• **Activity**:
Find the line in the entries below that contains "-- points just". Repeat it exactly, and every line after it through the line that contains "have hev : ∀ᶠ σ in 𝓝 b₁, ε'".

Top of Excerpted data

import Mathlib
import HarnessLib

/-!
# Route `PoloidalWindowDoor`, crux `PoloidalWindowRigidity` (stmt-NavierStokesRegularity-19708) — LINE 20 «hot_forest»
# (ns-idea-8 g10, v1.2): the TOPOLOGICAL CORE of F3 `CapturedEndConverges` (Mathlib only)

Seat ns-es-p1 g7 (free prover hand; CLAIM announced on the ideators / ns-regularity-ideate buses before proposing).  No
Navier–Stokes content: the topology of «a captured end of an injective hot vortex line converges», from the local branch
structure of the planar zero set (the line's V1 `PlanarZeroBranches`, consumed as a hypothesis by the assembly file).

* `captured_core` — a continuous injective curve avoiding `q`, whose points near `q` lie on finitely many distance-parametrised,
  pairwise disjoint continuous half-branches at `q`, and which has `q` as a cluster value at `+∞`, tends to `q` at `+∞`.
  Proof: the branch index is locally constant on the open set `{dist(γ,q) < r}` (finite disjoint cover ⇒ open partition,
  `IsPreconnected.subset_or_subset`), so the distance is injective hence strictly monotone on every interval inside
  (`ContinuousOn.strictMonoOn_of_injOn_Icc'`); between two exits a strict interior minimum is impossible, so after the last exit
  (`sSup`/`sInf` of the closed exit sets) the distance decreases below every `ε`.

HONEST LABEL: a topology lemma; nothing about any crux, route item or Navier–Stokes regularity is proved here (all OPEN).
-/

noncomputable section

-- the summit and its single sub-problem share the name (CONVENTIONS §1), as in every Theorems file
set_option linter.dupNamespace false

namespace Summit.NavierStokesRegularity.NavierStokesRegularity.Theorems.PoloidalWindowDoorPoloidalWindowRigidityHotForestCapturedCore

open Set Function Filter Topology Metric

variable {E : Type*} [MetricSpace E]

/-- **Core of F3 (topology of a captured end).**  A continuous injective curve `γ : ℝ → E` avoiding `q`, whose points within
distance `r` of `q` all lie on finitely many continuous half-branches `β i : [0,1) → E` emanating from `q`, parametrised by
distance (`dist (β i s) q = r s`) and pairwise disjoint off `q`: if `q` is a cluster value of `γ` at `+∞`, then `γ → q` at `+∞`.
Proof: the branch index is locally constant on the open set `{τ | dist (γ τ) q < r}` (finite disjoint cover by relatively closed
sets), so `τ ↦ dist (γ τ) q` is injective — hence strictly monotone — on every interval inside that set; a strict interior
minimum of the distance between two exits is then impossible, and after the last exit the distance decreases to `0`. [folklore] -/
theorem captured_core {γ : ℝ → E} {q : E} {r : ℝ} {m : ℕ} {β : Fin m → ℝ → E}
    (hγc : Continuous γ) (hγi : Injective γ) (hγq : ∀ τ, γ τ ≠ q) (hr : 0 < r)
    (hβc : ∀ i, ContinuousOn (β i) (Ico 0 1))
    (hβd : ∀ i, ∀ s ∈ Ico (0 : ℝ) 1, dist (β i s) q = r * s)
    (hβinj : ∀ i j, ∀ s ∈ Ioo (0 : ℝ) 1, β i s = β j s → i = j)
    (hcover : ∀ τ, dist (γ τ) q < r → ∃ i, ∃ s ∈ Ioo (0 : ℝ) 1, γ τ = β i s)
    (hclus : MapClusterPt q atTop γ) :
    Tendsto γ atTop (𝓝 q) := by
  -- the distance function
  set d : ℝ → ℝ := fun τ => dist (γ τ) q with hd
  have hdc : Continuous d := (continuous_id.dist continuous_const).comp hγc |>.congr (fun _ => rfl)
  have hdpos : ∀ τ, 0 < d τ := fun τ => dist_pos.2 (hγq τ)
  -- points within `r` sit on a branch at parameter `d τ / r`
  have hrepr : ∀ τ, d τ < r → ∃ i, γ τ = β i (d τ / r) := by
    intro τ hτ
    obtain ⟨i, s, hs, hγs⟩ := hcover τ hτ
    have hds : d τ = r * s := by rw [hd]; simp only; rw [hγs]; exact hβd i s ⟨hs.1.le, hs.2⟩
    refine ⟨i, ?_⟩
    rw [hγs, hds, mul_div_cancel_left₀ _ hr.ne']
  have hsI : ∀ τ, d τ < r → d τ / r ∈ Ioo (0 : ℝ) 1 := fun τ hτ =>
    ⟨div_pos (hdpos τ) hr, (div_lt_one hr).2 hτ⟩
  -- the branch sets `K i` and their openness
  set S : Set ℝ := {τ | d τ < r} with hS
  have hSo : IsOpen S := isOpen_lt hdc continuous_const
  set K : Fin m → Set ℝ := fun i => {τ | d τ < r ∧ γ τ = β i (d τ / r)} with hK
  have hKcover : ∀ τ, d τ < r → ∃ i, τ ∈ K i := fun τ hτ => by
    obtain ⟨i, hi⟩ := hrepr τ hτ; exact ⟨i, hτ, hi⟩
  have hKdisj : ∀ i j τ, τ ∈ K i → τ ∈ K j → i = j := fun i j τ hi hj =>
    hβinj i j _ (hsI τ hi.1) (hi.2.symm.trans hj.2)
  have hVo : ∀ j, IsOpen {τ | d τ < r ∧ γ τ ≠ β j (d τ / r)} := by
    intro j
    have hf : ContinuousOn (fun τ => (γ τ, β j (d τ / r))) S := by
      refine hγc.continuousOn.prodMk ?_
      refine (hβc j).comp (hdc.div_const r).continuousOn fun τ hτ => ?_
      exact ⟨(hsI τ hτ).1.le, (hsI τ hτ).2⟩
    have h := hf.isOpen_inter_preimage hSo isClosed_diagonal.isOpen_compl
    have heq : {τ | d τ < r ∧ γ τ ≠ β j (d τ / r)} = S ∩ (fun τ => (γ τ, β j (d τ / r))) ⁻¹' (diagonal E)ᶜ := by
      ext τ; simp [hS, Set.mem_diagonal_iff]
    rw [heq]; exact h
  have hKo : ∀ i, IsOpen (K i) := by
    intro i
    have heq : K i = S ∩ ⋂ j ∈ (Finset.univ.erase i : Finset (Fin m)), {τ | d τ < r ∧ γ τ ≠ β j (d τ / r)} := by
      ext τ
      simp only [hK, hS, mem_setOf_eq, mem_inter_iff, mem_iInter, Finset.mem_erase, Finset.mem_univ, and_true]
      constructor
      · rintro ⟨hτ, hγτ⟩
        refine ⟨hτ, fun j hj => ⟨hτ, fun hj' => hj (hKdisj j i τ ⟨hτ, hj'⟩ ⟨hτ, hγτ⟩)⟩⟩
      · rintro ⟨hτ, hall⟩
        obtain ⟨j, hj⟩ := hKcover τ hτ
        by_cases hji : j = i
        · exact hji ▸ hj
        · exact absurd hj.2 (hall j hji).2
    rw [heq]
    exact hSo.inter (isOpen_biInter_finset fun j _ => hVo j)
  -- on a preconnected subset of `S` the branch index is constant
  have hconst : ∀ (I : Set ℝ), IsPreconnected I → I ⊆ S → ∀ τ₀ ∈ I, ∀ i, τ₀ ∈ K i → I ⊆ K i := by
    intro I hI hIS τ₀ hτ₀ i hi
    have hu : IsOpen (⋃ j ∈ (Finset.univ.erase i : Finset (Fin m)), K j) :=
      isOpen_biUnion fun j _ => hKo j
    have hdisj : Disjoint (K i) (⋃ j ∈ (Finset.univ.erase i : Finset (Fin m)), K j) := by
      rw [Set.disjoint_left]
      intro τ hτ hτ'
      simp only [mem_iUnion, Finset.mem_erase, Finset.mem_univ, and_true, exists_prop] at hτ'
      obtain ⟨j, hj, hτj⟩ := hτ'
      exact hj (hKdisj j i τ hτj hτ)
    have hcov : I ⊆ K i ∪ ⋃ j ∈ (Finset.univ.erase i : Finset (Fin m)), K j := by
      intro τ hτ
      obtain ⟨j, hj⟩ := hKcover τ (hIS hτ)
      by_cases hji : j = i
      · exact Or.inl (hji ▸ hj)
      · refine Or.inr ?_
        simp only [mem_iUnion, Finset.mem_erase, Finset.mem_univ, and_true, exists_prop]
        exact ⟨j, hji, hj⟩
    rcases hI.subset_or_subset (hKo i) hu hdisj hcov with h | h
    · exact h
    · exact absurd (h hτ₀) (Set.disjoint_left.1 hdisj hi)
  -- hence `d` is injective on every closed interval inside `S`, so strictly monotone or antitone
  have hinj : ∀ a b : ℝ, Icc a b ⊆ S → InjOn d (Icc a b) := by
    intro a b hab τ₁ hτ₁ τ₂ hτ₂ heq
    rcases le_or_gt a b with hle | hgt
    · obtain ⟨i, hi⟩ := hKcover a (hab (left_mem_Icc.2 hle))
      have hall := hconst (Icc a b) isPreconnected_Icc hab a (left_mem_Icc.2 hle) i hi
      have h1 := (hall hτ₁).2
      have h2 := (hall hτ₂).2
      apply hγi
      rw [h1, h2, show d τ₁ = d τ₂ from heq]
    · exact absurd (hτ₁.1.trans hτ₁.2) (not_le.2 hgt)
  have hmono : ∀ a b : ℝ, a ≤ b → Icc a b ⊆ S → StrictMonoOn d (Icc a b) ∨ StrictAntiOn d (Icc a b) :=
    fun a b hab hS' => hdc.continuousOn.strictMonoOn_of_injOn_Icc' hab (hinj a b hS')
  -- no strict interior minimum between two points of an interval inside `S`
  have hnomin : ∀ a t b : ℝ, a < t → t < b → Icc a b ⊆ S → d t < d a → d t < d b → False := by
    intro a t b hat htb hS' hta htb'
    rcases hmono a b (hat.trans htb).le hS' with h | h
    · exact absurd (h ⟨le_rfl, (hat.trans htb).le⟩ ⟨hat.le, htb.le⟩ hat) (not_lt.2 hta.le)
    · exact absurd (h ⟨hat.le, htb.le⟩ ⟨(hat.trans htb).le, le_rfl⟩ htb) (not_lt.2 htb'.le)
  -- the cluster hypothesis in metric form
  have hfreq : ∀ ε > 0, ∀ T : ℝ, ∃ τ ≥ T, d τ < ε := by
    intro ε hε T
    have h := (mapClusterPt_iff_frequently.1 hclus) (Metric.ball q ε) (Metric.ball_mem_nhds q hε)
    obtain ⟨τ, hτT, hτ⟩ := (frequently_atTop.1 h) T
    exact ⟨τ, hτT, hτ⟩
  -- after a time from which `γ` stays within `r`, the distance is eventually below `ε`
  have htail : ∀ ε > 0, ∀ T : ℝ, (∀ τ ≥ T, d τ < r) → d T < ε → ∀ τ ≥ T, d τ < ε := by
    intro ε hε T hT hTε τ hτ
    obtain ⟨τ₂, hτ₂, hdτ₂⟩ := hfreq (d T) (hdpos T) (max τ T + 1)
    have hTτ₂ : T < τ₂ := by linarith [le_max_right τ T]
    have hsub : Icc T τ₂ ⊆ S := fun σ hσ => hT σ hσ.1
    rcases hmono T τ₂ hTτ₂.le hsub with h | h
    · exact absurd (h ⟨le_rfl, hTτ₂.le⟩ ⟨hTτ₂.le, le_rfl⟩ hTτ₂) (not_lt.2 hdτ₂.le)
    · have hττ₂ : τ ≤ τ₂ := by linarith [le_max_left τ T]
      rcases eq_or_lt_of_le hτ with h' | h'
      · rw [← h']; exact hTε
      · exact (h ⟨le_rfl, hTτ₂.le⟩ ⟨hτ, hττ₂⟩ h').trans hTε
  -- conclusion
  rw [Metric.tendsto_atTop]
  intro ε hε
  set ε' : ℝ := min ε (r / 2) with hε'
  have hε'0 : 0 < ε' := lt_min hε (by positivity)
  have hε'r : ε' < r := (min_le_right _ _).trans_lt (by linarith)
  have hε'ε : ε' ≤ ε := min_le_left _ _
  suffices h : ∃ T, ∀ τ ≥ T, d τ < ε' by
    obtain ⟨T, hT⟩ := h
    exact ⟨T, fun τ hτ => (hT τ hτ).trans_le hε'ε⟩
  obtain ⟨τ₀, -, hτ₀⟩ := hfreq ε' hε'0 0
  by_cases hA : ∀ τ ≥ τ₀, d τ < r
  · exact ⟨τ₀, htail ε' hε'0 τ₀ hA hτ₀⟩
  · simp only [not_forall, not_lt] at hA
    obtain ⟨τb, hτb, hdτb⟩ := hA
    obtain ⟨τ₁, hτ₁, hdτ₁⟩ := hfreq ε' hε'0 (τb + 1)
    -- the last exit before `τ₁`
    set A : Set ℝ := {τ | τ ≤ τ₁ ∧ r ≤ d τ} with hAset
    have hAne : A.Nonempty := ⟨τb, by linarith, hdτb⟩
    have hAbdd : BddAbove A := ⟨τ₁, fun τ hτ => hτ.1⟩
    have hAcl : IsClosed A := (isClosed_le continuous_id continuous_const).inter (isClosed_le continuous_const hdc)
    have ha₁A : sSup A ∈ A := hAcl.csSup_mem hAne hAbdd
    set a₁ := sSup A with ha₁
    have ha₁τ₁ : a₁ < τ₁ := lt_of_le_of_ne ha₁A.1 fun h => by
      have := ha₁A.2; rw [h] at this; linarith
    have hafter : ∀ τ, a₁ < τ → τ ≤ τ₁ → d τ < r := by
      intro τ h1 h2
      by_contra hge
      exact not_le.2 h1 (le_csSup hAbdd ⟨h2, not_lt.1 hge⟩)
    -- no exit after `τ₁`
    have hB : ∀ τ ≥ τ₁, d τ < r := by
      intro τ hτ
      by_contra hge
      rw [not_lt] at hge
      set B : Set ℝ := {σ | τ₁ ≤ σ ∧ r ≤ d σ} with hBset
      have hBne : B.Nonempty := ⟨τ, hτ, hge⟩
      have hBbdd : BddBelow B := ⟨τ₁, fun σ hσ => hσ.1⟩
      have hBcl : IsClosed B := (isClosed_le continuous_const continuous_id).inter (isClosed_le continuous_const hdc)
      have hb₁B : sInf B ∈ B := hBcl.csInf_mem hBne hBbdd
      set b₁ := sInf B with hb₁
      have hτ₁b₁ : τ₁ < b₁ := lt_of_le_of_ne hb₁B.1 fun h => by
        have := hb₁B.2; rw [← h] at this; linarith
      have hbefore : ∀ σ, τ₁ ≤ σ → σ < b₁ → d σ < r := by
        intro σ h1 h2
        by_contra hge'
        exact not_le.2 h2 (csInf_le hBbdd ⟨h1, not_lt.1 hge'⟩)
      -- points just inside the exits where `d > ε'`
      obtain ⟨a', ha'1, ha'2, hda'⟩ : ∃ a', a₁ < a' ∧ a' < τ₁ ∧ ε' < d a' := by
        have hev : ∀ᶠ σ in 𝓝 a₁, ε' < d σ :=
          (hdc.continuousAt (x := a₁)).eventually (lt_mem_nhds (hε'r.trans_le ha₁A.2))
        obtain ⟨η, hη, hη'⟩ := Metric.eventually_nhds_iff.1 hev
        refine ⟨a₁ + min (η / 2) ((τ₁ - a₁) / 2), ?_, ?_, hη' ?_⟩
        · have : 0 < min (η / 2) ((τ₁ - a₁) / 2) := lt_min (by linarith) (by linarith); linarith
        · have : min (η / 2) ((τ₁ - a₁) / 2) ≤ (τ₁ - a₁) / 2 := min_le_right _ _; linarith
        · rw [Real.dist_eq, show a₁ + min (η / 2) ((τ₁ - a₁) / 2) - a₁ = min (η / 2) ((τ₁ - a₁) / 2) by ring,
            abs_of_pos (lt_min (by linarith) (by linarith))]
          exact (min_le_left _ _).trans_lt (by linarith)
      obtain ⟨b', hb'1, hb'2, hdb'⟩ : ∃ b', τ₁ < b' ∧ b' < b₁ ∧ ε' < d b' := by
        have hev : ∀ᶠ σ in 𝓝 b₁, ε' < d σ :=
          (hdc.continuousAt (x := b₁)).eventually (lt_mem_nhds (hε'r.trans_le hb₁B.2))
        obtain ⟨η, hη, hη'⟩ := Metric.eventually_nhds_iff.1 hev
        refine ⟨b₁ - min (η / 2) ((b₁ - τ₁) / 2), ?_, ?_, hη' ?_⟩
        · have : min (η / 2) ((b₁ - τ₁) / 2) ≤ (b₁ - τ₁) / 2 := min_le_right _ _; linarith
        · have : 0 < min (η / 2) ((b₁ - τ₁) / 2) := lt_min (by linarith) (by linarith); linarith
        · rw [Real.dist_eq, show b₁ - min (η / 2) ((b₁ - τ₁) / 2) - b₁ = -min (η / 2) ((b₁ - τ₁) / 2) by ring,
            abs_neg, abs_of_pos (lt_min (by linarith) (by linarith))]
          exact (min_le_left _ _).trans_lt (by linarith)
      have hsub : Icc a' b' ⊆ S := by
        intro σ hσ
        rcases le_or_gt σ τ₁ with h | h
        · exact hafter σ (ha'1.trans_le hσ.1) h
        · exact hbefore σ h.le (hσ.2.trans_lt hb'2)
      exact hnomin a' τ₁ b' ha'2 hb'1 hsub (hdτ₁.trans hda') (hdτ₁.trans hdb')
    exact ⟨τ₁, htail ε' hε'0 τ₁ hB hdτ₁⟩

end Summit.NavierStokesRegularity.NavierStokesRegularity.Theorems.PoloidalWindowDoorPoloidalWindowRigidityHotForestCapturedCore

end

Bottom of Excerpted data

• **Answer space**:
      -- points just inside the exits where `d > ε'`
      obtain ⟨a', ha'1, ha'2, hda'⟩ : ∃ a', a₁ < a' ∧ a' < τ₁ ∧ ε' < d a' := by
        have hev : ∀ᶠ σ in 𝓝 a₁, ε' < d σ :=
          (hdc.continuousAt (x := a₁)).eventually (lt_mem_nhds (hε'r.trans_le ha₁A.2))
        obtain ⟨η, hη, hη'⟩ := Metric.eventually_nhds_iff.1 hev
        refine ⟨a₁ + min (η / 2) ((τ₁ - a₁) / 2), ?_, ?_, hη' ?_⟩
        · have : 0 < min (η / 2) ((τ₁ - a₁) / 2) := lt_min (by linarith) (by linarith); linarith
        · have : min (η / 2) ((τ₁ - a₁) / 2) ≤ (τ₁ - a₁) / 2 := min_le_right _ _; linarith
        · rw [Real.dist_eq, show a₁ + min (η / 2) ((τ₁ - a₁) / 2) - a₁ = min (η / 2) ((τ₁ - a₁) / 2) by ring,
            abs_of_pos (lt_min (by linarith) (by linarith))]
          exact (min_le_left _ _).trans_lt (by linarith)
      obtain ⟨b', hb'1, hb'2, hdb'⟩ : ∃ b', τ₁ < b' ∧ b' < b₁ ∧ ε' < d b' := by
        have hev : ∀ᶠ σ in 𝓝 b₁, ε' < d σ :=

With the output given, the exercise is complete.